Some examples that Fowler gives convince. It sounds niminy-piminy to use assist instead of help; distingué for striking; edifice for building; endeavour for try; odour for smell; perspire for sweat; sufficient for enough. But there are surprises. Instead of stomach, Fowler counsels belly, which I wouldn’t use in most circumstances. Always to use drunk in place of tipsy would be too hard on people like my husband.

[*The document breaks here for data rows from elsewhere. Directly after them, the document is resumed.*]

/-- NUMERICAL-IN-PRINT (line 1). **Connes–Consani 2021, Fact 6.5** (= arXiv Fact 38, §6.5 p. 25).
As printed: "The important numerical fact is — Fact 6.5. For `m = 1732`, one has:
`⟨ξ_0|ζ⟩ ∼ 0.94865`, where `ζ(x) = ψ(x)/‖ψ‖₂`."  Typed on the window `[a, b]` in the one-sided form
`0.94865 ≤ |⟨ξ_0|ζ⟩|` in which the proof of Lemma 6.10 consumes it (p. 28: the second positivity
condition `a((c+b)|⟨ζ|ξ_0⟩|² − b) ≥ bc` and the gap `ε₂` of Lemma 6.9 are monotone in `|⟨ζ|ξ_0⟩|`,
`rankOneGap_mono`), with `ζ = ccZeta a b α 1732`.  CONSISTENCY NOTE (source-internal): by Lemma 6.4
and (normpsi), `⟨ξ_0|ζ⟩ = 1/‖h‖₂` exactly (`inner_expVector_zero_ccZeta`, PROVED), and the printed
`‖h‖₂ ∼ 1.05143` gives `0.95109`, in line with the first-method component `c_0 ∼ 0.951067` (p. 26);
the printed `0.94865` is `0.26 %` smaller, the conservative direction for Lemma 6.10, so the one-sided
typing is implied by either printed value.  WHAT THIS IS NOT: a certified enclosure; a statement
about RH.
  STATUS (cell bookkeeping, cc/ASSIGNMENTS R7, 2026-08-26):
SUPERSEDED-BY-ENCLOSURE — on the K3 path (`WindowSpectralBound`) this printed input is replaced by the
kernel-checked Route A-F certificate `SpectralCertCheck.lean` (data `SpectralCert.CertAF`: frame kernel at
half-integer frequencies, `N = 100`, `ε₁ = 1/400`, `a₀ = 127/2000`; `SpectralCert.windowSpectralBound_of_L1`)
and its ONE external input `CC2021_section6_enclosures` (`SpectralCertificate.lean`); kept here AS PRINTED
for the record, never discharged.
[cite: ConnesConsani2021, Fact 6.5 §6.5 p. 25] -/
def CC2021_fact_6_5 (a b : ℝ) (α : ℕ → ℝ) : Prop :=
  (0.94865 : ℝ) ≤ ‖⟪expVector a b 0, ccZeta a b α 1732⟫_ℂ‖
open Summit.PneNP.PneNP.Theses.ExpanderLinearGenerators in
/-- **The content of the item.** If `LinearGeneratorModPFregeHard` holds then for every odd prime
`p`, every `0 < δ < 1` and every depth `d ≥ 30` there are a locality `ℓ`, an `ε > 0` and a
threshold beyond which, for every `n`, instances `E` satisfying all hypotheses of the item exist,
each has depth-`d` `textbookFrege(MOD_p)` refutations, and EVERY such refutation has size
`≥ 2^{n^ε}` — a genuine exponential lower bound for `AC⁰[p]`-Frege on an explicit sequence of
tautologies, i.e. a positive solution of an instance of Krajíček's Problem 15.6.1.
[cite: KrajicekProofComplexity2019, Problem 15.6.1] -/
theorem linearGeneratorModPFregeHard_content (h : LinearGeneratorModPFregeHard) (p : ℕ)
    (hp : p.Prime) (hp2 : p ≠ 2) {δ : ℝ} (hδ : 0 < δ) (hδ1 : δ < 1) {d : ℕ} (hd : 30 ≤ d) :
    ∃ (ℓ : ℕ) (ε : ℝ) (N : ℕ), 0 < ε ∧ ∀ n : ℕ, N ≤ n →
      ∃ (m : ℕ) (E : Fin m → LinEqMod 2 n),
        (∀ i, (E i).supp.card ≤ ℓ) ∧
        IsBoundaryExpander (fun i => (E i).supp.map Fin.valEmbedding) ((n : ℝ) ^ (1 - δ))
          (3 / 4 * ℓ) ∧
        ¬ SystemSat E Finset.univ ∧
        (∃ π : List (PropFormMod p ℕ), textbookFrege.IsModDepthProofOf d π
          (PropFormMod.ofPropForm (PropForm.neg (PropForm.ofCNF (sumEncoding 1 E))))) ∧
        ∀ π : List (PropFormMod p ℕ), textbookFrege.IsModDepthProofOf d π
          (PropFormMod.ofPropForm (PropForm.neg (PropForm.ofCNF (sumEncoding 1 E)))) →
          (2 : ℝ) ^ ((n : ℝ) ^ ε) ≤ (modProofSize π : ℝ) := by
  obtain ⟨ℓ, hℓ, N₁, hN₁⟩ := linearGeneratorModPFregeHard_hypotheses_inhabited p hδ hd
  obtain ⟨ε, hε, N₂, hN₂⟩ := h p hp hp2 ℓ d δ (by omega) hδ hδ1
  refine ⟨ℓ, ε, max N₁ N₂, hε, fun n hn => ?_⟩
  obtain ⟨m, E, π, hsp, hexp, hunsat, hπ⟩ := hN₁ n ((le_max_left _ _).trans hn)
  exact ⟨m, E, hsp, hexp, hunsat, ⟨π, hπ⟩,
    fun π' hπ' => hN₂ n ((le_max_right _ _).trans hn) m E hsp hexp hunsat π' hπ'⟩

end RandomExpander

end Summit.PneNP.PneNP.Theorems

Fowler prefers looking-glassto the genteelism mirror. In this he adumbrates the U (upper-class) choice identified in Noblesse Oblige, published in 1956. Similarly with sofa for couch, and napkin for serviette. Such genteelisms are not the usage of the gentry. But commenting on mirror, Fowler allows its use in marble halls. There is no such straining for aristocratic grandeur in the use of mirror today — nor always then, if the Daily Mirror (founded 1903) is evidence.

Some of Fowler’s genteelisms also come in his list of ‘Wardour Street’ terms, by which meant archaisms, like the antiques sold there. These include anent for about and ere for before. I don’t know anyone who’d use those seriously now. Today, a shifting list of politically taboo words governs our own genteelisms.